- Problem details
Look through the material for lines with the word "hmeasF", and copy each one.

- Extracted entries

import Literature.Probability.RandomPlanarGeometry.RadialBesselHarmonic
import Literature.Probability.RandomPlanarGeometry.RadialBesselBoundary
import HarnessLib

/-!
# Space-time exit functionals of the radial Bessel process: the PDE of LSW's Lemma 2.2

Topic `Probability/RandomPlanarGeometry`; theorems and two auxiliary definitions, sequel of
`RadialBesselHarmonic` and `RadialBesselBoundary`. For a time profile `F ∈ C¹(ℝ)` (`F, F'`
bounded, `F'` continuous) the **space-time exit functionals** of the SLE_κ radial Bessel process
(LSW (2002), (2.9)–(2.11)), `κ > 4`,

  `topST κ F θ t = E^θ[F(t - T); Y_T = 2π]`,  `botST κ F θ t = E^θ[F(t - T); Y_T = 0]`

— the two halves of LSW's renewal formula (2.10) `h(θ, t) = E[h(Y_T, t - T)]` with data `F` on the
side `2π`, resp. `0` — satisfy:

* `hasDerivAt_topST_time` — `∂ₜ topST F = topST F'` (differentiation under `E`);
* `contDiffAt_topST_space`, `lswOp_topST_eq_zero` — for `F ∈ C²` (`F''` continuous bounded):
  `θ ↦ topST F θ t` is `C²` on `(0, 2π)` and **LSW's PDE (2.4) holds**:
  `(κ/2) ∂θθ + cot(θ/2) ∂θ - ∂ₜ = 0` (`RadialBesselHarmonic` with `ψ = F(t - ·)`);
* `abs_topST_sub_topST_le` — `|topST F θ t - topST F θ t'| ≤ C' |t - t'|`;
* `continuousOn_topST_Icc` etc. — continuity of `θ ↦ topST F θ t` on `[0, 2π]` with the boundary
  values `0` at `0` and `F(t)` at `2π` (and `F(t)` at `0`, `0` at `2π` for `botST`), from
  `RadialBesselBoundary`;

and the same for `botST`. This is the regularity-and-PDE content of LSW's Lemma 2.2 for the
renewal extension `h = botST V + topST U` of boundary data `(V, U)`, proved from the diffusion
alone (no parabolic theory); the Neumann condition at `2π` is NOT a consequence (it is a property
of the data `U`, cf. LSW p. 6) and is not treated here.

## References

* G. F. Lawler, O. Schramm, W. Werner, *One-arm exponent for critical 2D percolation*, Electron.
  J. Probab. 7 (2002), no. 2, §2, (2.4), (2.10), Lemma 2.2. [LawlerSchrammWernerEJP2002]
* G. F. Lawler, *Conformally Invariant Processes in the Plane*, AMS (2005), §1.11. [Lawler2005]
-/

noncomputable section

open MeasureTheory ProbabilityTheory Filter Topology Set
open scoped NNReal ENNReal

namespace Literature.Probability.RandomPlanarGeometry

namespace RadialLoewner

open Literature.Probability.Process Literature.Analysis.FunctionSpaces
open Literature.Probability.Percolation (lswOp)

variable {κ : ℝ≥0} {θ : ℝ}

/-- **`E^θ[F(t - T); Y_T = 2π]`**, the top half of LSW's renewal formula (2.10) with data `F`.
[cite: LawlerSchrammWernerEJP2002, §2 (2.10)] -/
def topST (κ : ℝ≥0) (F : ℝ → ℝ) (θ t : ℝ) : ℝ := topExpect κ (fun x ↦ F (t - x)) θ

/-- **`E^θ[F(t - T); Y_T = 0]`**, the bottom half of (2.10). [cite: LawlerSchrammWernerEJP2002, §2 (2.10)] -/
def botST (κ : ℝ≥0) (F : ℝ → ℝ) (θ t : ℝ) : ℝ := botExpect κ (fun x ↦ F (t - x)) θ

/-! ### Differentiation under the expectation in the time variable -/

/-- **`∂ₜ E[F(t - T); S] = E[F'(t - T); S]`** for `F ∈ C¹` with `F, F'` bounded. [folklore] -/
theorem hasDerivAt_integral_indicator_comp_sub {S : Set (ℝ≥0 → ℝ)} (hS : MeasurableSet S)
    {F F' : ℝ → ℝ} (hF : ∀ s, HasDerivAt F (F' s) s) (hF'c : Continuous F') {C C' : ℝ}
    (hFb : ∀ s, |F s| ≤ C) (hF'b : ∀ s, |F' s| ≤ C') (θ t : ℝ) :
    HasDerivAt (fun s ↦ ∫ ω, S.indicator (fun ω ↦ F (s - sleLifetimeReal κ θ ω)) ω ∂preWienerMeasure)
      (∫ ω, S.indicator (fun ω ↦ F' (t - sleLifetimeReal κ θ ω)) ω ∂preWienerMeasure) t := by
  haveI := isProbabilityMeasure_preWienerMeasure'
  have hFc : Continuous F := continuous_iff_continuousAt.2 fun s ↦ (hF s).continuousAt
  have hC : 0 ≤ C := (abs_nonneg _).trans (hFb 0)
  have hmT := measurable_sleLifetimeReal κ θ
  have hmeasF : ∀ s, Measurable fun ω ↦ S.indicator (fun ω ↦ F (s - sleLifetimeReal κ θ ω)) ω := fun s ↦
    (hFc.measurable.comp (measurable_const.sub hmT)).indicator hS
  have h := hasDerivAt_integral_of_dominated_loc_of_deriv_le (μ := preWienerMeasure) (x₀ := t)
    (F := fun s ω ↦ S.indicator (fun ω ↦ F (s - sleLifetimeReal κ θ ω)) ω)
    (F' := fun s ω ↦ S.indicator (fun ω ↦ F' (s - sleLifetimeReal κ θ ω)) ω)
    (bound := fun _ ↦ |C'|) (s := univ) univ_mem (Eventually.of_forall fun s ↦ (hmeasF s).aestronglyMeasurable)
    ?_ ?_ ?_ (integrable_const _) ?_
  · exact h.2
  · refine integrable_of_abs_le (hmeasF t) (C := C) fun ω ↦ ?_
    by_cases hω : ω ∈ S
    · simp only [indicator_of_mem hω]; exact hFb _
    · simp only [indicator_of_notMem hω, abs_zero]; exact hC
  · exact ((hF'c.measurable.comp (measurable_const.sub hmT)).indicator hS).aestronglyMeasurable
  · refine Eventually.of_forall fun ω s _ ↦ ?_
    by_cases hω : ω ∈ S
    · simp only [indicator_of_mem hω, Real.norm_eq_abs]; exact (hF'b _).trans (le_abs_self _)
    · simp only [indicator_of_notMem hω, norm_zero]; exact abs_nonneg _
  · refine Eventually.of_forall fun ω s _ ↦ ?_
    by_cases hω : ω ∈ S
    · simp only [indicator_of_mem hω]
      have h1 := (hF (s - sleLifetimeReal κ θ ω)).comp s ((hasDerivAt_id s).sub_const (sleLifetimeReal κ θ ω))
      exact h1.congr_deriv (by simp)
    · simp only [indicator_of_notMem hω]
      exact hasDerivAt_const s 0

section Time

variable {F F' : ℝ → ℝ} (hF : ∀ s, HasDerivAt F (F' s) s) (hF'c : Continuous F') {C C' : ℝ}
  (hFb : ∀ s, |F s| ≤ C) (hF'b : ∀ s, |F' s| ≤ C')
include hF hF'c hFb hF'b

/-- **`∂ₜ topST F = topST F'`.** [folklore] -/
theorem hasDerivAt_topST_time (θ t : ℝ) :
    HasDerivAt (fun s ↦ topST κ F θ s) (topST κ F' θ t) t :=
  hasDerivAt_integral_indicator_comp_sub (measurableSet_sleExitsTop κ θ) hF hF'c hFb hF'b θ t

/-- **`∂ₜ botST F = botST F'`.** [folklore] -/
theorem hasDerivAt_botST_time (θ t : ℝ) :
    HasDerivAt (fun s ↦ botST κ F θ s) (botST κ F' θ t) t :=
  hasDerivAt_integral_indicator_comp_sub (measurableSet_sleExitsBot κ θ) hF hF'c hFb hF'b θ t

- Exercise result
  have hmeasF : ∀ s, Measurable fun ω ↦ S.indicator (fun ω ↦ F (s - sleLifetimeReal κ θ ω)) ω := fun s ↦
    (bound := fun _ ↦ |C'|) (s := univ) univ_mem (Eventually.of_forall fun s ↦ (hmeasF s).aestronglyMeasurable)
  · refine integrable_of_abs_le (hmeasF t) (C := C) fun ω ↦ ?_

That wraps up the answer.